• Task objective:
All lines from the opening of the entries below through the line containing "for every particle" must be output exactly as they appear, with no other lines.

Stored items
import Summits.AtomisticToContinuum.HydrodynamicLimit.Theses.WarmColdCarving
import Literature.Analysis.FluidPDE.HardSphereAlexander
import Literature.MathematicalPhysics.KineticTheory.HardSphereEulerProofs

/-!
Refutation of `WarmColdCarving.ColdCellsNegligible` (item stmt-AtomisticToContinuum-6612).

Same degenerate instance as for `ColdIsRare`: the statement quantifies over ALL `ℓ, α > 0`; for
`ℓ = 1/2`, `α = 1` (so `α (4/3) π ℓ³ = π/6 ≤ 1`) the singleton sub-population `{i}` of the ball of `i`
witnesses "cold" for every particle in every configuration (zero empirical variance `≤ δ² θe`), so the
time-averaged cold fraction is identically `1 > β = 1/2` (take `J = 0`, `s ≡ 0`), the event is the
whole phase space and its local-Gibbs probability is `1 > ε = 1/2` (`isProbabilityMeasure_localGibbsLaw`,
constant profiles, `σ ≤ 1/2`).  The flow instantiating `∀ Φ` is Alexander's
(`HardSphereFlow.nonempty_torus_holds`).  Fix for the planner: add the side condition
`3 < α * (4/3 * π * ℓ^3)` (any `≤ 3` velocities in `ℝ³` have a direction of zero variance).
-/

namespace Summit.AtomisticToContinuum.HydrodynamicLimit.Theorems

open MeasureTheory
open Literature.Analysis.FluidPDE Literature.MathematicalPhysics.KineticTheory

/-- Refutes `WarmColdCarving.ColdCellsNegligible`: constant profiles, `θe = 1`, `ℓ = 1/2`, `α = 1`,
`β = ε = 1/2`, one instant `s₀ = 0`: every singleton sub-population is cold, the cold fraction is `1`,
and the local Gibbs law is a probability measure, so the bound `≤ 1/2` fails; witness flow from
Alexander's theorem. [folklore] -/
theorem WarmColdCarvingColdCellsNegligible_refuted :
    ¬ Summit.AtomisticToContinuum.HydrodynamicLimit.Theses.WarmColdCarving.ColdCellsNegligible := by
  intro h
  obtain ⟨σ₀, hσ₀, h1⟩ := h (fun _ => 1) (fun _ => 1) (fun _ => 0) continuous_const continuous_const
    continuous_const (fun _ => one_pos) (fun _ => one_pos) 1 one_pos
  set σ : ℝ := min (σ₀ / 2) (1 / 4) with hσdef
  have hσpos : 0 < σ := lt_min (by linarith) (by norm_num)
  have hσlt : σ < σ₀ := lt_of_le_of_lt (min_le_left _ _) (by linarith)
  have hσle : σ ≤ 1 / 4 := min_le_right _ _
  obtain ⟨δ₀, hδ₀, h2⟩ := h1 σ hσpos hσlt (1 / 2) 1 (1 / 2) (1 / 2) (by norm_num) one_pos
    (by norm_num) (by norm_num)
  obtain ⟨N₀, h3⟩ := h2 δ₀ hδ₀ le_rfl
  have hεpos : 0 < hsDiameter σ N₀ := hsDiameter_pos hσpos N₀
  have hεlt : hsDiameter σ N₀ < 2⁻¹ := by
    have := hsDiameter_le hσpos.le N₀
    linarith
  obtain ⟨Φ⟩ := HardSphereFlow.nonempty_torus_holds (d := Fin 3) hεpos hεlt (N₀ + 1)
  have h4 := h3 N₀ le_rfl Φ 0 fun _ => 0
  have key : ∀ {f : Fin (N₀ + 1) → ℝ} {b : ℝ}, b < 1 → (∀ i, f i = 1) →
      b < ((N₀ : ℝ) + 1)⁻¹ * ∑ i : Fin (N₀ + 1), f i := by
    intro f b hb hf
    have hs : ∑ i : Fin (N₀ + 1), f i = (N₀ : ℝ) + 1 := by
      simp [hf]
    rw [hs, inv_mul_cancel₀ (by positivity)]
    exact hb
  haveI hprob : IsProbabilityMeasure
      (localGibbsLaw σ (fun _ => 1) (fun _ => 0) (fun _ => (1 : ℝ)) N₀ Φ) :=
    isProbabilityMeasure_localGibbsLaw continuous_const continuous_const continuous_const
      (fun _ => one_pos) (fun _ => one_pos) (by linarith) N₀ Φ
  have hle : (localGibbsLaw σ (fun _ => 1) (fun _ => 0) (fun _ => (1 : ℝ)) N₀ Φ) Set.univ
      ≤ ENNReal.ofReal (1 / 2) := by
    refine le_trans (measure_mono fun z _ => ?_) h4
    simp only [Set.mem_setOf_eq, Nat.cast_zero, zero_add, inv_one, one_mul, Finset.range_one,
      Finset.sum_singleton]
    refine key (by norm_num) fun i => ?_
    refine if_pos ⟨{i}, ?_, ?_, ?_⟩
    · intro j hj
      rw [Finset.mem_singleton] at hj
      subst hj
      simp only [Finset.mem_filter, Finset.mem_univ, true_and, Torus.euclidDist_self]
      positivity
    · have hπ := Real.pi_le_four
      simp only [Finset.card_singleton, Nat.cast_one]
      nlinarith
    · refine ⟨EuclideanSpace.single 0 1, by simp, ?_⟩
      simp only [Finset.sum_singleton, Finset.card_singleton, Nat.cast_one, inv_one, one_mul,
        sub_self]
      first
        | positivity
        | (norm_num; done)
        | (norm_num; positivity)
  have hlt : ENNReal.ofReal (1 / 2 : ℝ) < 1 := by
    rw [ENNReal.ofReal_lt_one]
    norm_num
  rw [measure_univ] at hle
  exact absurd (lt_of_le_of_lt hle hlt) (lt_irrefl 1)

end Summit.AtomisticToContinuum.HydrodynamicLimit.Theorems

• Solution below:
import Summits.AtomisticToContinuum.HydrodynamicLimit.Theses.WarmColdCarving
import Literature.Analysis.FluidPDE.HardSphereAlexander
import Literature.MathematicalPhysics.KineticTheory.HardSphereEulerProofs

/-!
Refutation of `WarmColdCarving.ColdCellsNegligible` (item stmt-AtomisticToContinuum-6612).

Same degenerate instance as for `ColdIsRare`: the statement quantifies over ALL `ℓ, α > 0`; for
`ℓ = 1/2`, `α = 1` (so `α (4/3) π ℓ³ = π/6 ≤ 1`) the singleton sub-population `{i}` of the ball of `i`
witnesses "cold" for every particle in every configuration (zero empirical variance `≤ δ² θe`), so the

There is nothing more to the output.